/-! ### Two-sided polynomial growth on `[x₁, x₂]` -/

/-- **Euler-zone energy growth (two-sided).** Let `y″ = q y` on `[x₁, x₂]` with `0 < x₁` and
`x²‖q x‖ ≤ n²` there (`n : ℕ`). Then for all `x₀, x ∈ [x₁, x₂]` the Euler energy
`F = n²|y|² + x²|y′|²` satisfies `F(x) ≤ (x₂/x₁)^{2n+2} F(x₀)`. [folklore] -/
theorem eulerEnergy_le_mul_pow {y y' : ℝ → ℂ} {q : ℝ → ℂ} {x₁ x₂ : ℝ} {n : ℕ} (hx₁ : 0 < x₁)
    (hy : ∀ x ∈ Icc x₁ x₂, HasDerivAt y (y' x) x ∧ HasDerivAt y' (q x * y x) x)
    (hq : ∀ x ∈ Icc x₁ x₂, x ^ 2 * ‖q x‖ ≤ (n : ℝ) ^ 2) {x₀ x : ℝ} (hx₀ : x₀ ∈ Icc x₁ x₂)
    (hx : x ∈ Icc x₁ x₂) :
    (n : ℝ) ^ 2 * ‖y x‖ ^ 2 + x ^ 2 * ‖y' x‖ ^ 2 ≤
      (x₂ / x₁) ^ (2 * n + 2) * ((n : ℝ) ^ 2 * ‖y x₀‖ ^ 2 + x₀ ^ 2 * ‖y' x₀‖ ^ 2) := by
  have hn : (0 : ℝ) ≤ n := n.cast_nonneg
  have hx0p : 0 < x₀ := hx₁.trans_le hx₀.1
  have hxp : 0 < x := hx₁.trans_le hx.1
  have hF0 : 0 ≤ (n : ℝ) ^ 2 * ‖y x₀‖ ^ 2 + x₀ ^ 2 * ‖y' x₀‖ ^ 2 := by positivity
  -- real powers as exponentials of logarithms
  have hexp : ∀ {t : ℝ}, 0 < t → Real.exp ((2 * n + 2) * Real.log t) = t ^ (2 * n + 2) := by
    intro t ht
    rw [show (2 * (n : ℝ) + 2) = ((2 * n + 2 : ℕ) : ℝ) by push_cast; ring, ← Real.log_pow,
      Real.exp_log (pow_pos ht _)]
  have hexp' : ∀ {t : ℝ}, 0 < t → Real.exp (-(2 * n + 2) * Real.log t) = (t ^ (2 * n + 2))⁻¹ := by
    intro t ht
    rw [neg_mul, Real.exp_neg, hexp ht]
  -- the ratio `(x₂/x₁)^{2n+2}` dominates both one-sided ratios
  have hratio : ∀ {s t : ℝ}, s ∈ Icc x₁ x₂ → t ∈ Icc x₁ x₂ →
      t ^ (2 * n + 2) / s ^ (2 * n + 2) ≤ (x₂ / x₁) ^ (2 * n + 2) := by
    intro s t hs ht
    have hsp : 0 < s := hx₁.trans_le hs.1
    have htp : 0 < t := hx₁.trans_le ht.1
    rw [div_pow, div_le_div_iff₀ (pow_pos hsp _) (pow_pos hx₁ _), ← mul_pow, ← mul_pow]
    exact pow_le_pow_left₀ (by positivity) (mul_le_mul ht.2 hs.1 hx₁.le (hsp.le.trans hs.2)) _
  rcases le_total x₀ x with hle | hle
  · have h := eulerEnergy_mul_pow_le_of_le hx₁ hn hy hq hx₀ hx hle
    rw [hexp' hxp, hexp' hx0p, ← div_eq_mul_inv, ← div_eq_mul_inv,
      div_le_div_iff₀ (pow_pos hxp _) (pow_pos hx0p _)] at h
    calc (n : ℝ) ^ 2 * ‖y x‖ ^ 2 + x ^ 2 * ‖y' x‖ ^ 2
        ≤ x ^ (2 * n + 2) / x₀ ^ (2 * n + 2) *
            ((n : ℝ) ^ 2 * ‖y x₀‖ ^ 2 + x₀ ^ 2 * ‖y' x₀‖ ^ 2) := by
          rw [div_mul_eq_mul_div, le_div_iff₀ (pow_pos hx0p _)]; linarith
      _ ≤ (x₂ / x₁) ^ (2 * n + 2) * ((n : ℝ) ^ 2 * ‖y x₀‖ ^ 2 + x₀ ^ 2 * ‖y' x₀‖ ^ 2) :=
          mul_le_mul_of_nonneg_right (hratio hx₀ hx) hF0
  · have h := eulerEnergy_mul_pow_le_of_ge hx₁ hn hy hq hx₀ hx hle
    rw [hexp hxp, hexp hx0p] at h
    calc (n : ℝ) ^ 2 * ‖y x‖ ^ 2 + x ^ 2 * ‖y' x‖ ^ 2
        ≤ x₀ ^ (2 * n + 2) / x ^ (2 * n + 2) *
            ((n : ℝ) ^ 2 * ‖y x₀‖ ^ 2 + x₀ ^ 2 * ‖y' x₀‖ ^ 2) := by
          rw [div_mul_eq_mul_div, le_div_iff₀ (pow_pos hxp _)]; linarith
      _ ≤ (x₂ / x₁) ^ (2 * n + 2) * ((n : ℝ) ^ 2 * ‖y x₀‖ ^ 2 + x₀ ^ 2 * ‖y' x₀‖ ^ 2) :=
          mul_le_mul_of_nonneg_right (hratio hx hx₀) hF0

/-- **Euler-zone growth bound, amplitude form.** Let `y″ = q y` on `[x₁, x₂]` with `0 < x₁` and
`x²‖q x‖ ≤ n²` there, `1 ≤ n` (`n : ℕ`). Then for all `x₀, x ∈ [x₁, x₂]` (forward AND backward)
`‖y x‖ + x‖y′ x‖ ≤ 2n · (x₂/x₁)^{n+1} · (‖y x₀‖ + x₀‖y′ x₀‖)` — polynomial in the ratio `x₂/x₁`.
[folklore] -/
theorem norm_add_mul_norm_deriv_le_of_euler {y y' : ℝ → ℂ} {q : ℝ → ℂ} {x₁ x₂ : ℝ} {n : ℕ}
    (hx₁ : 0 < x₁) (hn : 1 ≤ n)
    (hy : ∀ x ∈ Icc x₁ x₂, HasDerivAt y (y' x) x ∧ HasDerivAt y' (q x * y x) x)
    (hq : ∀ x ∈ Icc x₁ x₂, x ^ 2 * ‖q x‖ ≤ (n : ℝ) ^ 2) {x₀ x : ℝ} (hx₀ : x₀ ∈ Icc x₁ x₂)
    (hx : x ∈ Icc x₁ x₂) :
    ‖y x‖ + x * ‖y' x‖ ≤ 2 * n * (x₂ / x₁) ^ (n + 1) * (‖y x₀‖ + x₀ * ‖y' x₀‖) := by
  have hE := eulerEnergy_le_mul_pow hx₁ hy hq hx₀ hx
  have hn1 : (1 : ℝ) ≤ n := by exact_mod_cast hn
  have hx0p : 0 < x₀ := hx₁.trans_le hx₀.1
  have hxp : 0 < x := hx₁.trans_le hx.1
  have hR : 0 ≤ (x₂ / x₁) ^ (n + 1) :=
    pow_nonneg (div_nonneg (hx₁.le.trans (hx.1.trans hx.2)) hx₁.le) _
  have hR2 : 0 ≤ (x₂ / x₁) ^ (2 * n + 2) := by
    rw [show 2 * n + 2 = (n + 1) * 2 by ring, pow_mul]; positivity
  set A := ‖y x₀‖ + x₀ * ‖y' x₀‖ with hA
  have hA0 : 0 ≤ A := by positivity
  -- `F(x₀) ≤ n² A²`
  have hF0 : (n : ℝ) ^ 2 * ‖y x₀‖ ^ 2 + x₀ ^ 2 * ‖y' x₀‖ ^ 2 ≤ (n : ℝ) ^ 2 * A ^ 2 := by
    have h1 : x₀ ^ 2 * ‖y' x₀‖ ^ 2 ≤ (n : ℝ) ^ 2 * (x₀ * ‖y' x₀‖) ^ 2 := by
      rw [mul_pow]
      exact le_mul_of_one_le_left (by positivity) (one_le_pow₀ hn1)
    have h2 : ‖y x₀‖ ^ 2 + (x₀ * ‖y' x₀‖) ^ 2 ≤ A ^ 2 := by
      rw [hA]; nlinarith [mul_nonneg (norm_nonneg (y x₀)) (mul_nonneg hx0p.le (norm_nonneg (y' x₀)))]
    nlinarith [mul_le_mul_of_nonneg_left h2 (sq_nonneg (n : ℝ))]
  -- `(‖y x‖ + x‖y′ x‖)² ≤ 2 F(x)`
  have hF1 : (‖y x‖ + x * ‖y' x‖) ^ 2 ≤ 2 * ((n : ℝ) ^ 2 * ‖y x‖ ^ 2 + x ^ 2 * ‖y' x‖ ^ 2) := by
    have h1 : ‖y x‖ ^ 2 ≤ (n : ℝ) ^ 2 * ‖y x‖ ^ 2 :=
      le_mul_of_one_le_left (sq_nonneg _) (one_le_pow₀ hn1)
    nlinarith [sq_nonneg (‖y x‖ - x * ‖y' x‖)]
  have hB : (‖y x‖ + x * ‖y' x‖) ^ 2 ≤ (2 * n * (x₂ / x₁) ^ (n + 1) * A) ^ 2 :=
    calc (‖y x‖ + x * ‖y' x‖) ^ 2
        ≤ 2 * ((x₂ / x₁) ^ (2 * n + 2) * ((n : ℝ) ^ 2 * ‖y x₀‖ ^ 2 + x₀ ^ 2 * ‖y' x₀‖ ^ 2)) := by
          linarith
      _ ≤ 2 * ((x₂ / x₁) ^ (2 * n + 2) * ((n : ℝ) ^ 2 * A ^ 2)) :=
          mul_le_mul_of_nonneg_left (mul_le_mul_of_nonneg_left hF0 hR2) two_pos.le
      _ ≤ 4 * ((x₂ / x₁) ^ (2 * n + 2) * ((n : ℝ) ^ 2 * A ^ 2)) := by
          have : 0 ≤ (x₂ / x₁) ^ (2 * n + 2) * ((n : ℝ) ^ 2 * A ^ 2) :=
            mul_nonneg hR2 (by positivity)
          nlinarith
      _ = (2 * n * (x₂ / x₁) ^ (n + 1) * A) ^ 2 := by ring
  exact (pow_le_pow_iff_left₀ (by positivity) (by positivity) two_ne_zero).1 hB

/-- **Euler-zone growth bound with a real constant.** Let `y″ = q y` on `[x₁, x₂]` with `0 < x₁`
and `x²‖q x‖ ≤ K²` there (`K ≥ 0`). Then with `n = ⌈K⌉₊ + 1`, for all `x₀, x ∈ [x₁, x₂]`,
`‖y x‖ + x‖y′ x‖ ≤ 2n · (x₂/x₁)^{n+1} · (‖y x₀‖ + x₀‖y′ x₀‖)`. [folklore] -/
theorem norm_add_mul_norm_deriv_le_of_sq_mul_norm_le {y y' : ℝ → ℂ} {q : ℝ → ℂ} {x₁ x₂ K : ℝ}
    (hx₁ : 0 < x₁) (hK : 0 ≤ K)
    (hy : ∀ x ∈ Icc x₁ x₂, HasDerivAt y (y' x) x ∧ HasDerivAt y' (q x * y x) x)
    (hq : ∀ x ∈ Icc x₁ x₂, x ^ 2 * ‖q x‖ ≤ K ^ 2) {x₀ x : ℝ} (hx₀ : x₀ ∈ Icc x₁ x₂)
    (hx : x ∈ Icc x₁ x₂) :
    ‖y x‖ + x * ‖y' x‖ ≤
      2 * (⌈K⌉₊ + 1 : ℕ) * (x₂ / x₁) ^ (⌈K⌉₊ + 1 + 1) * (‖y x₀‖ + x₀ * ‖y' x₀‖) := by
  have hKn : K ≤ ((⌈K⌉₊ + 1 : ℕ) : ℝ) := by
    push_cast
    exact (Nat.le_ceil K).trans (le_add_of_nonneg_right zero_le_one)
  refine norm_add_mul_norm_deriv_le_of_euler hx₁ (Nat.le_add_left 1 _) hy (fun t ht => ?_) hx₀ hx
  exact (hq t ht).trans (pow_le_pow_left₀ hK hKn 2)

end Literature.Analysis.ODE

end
....................
EXERCISE DESCRIPTION —
Copy each line of the listing that includes "Then".

SOLVED EXERCISE —
`x²‖q x‖ ≤ n²` there (`n : ℕ`). Then for all `x₀, x ∈ [x₁, x₂]` the Euler energy
`x²‖q x‖ ≤ n²` there, `1 ≤ n` (`n : ℕ`). Then for all `x₀, x ∈ [x₁, x₂]` (forward AND backward)
and `x²‖q x‖ ≤ K²` there (`K ≥ 0`). Then with `n = ⌈K⌉₊ + 1`, for all `x₀, x ∈ [x₁, x₂]`,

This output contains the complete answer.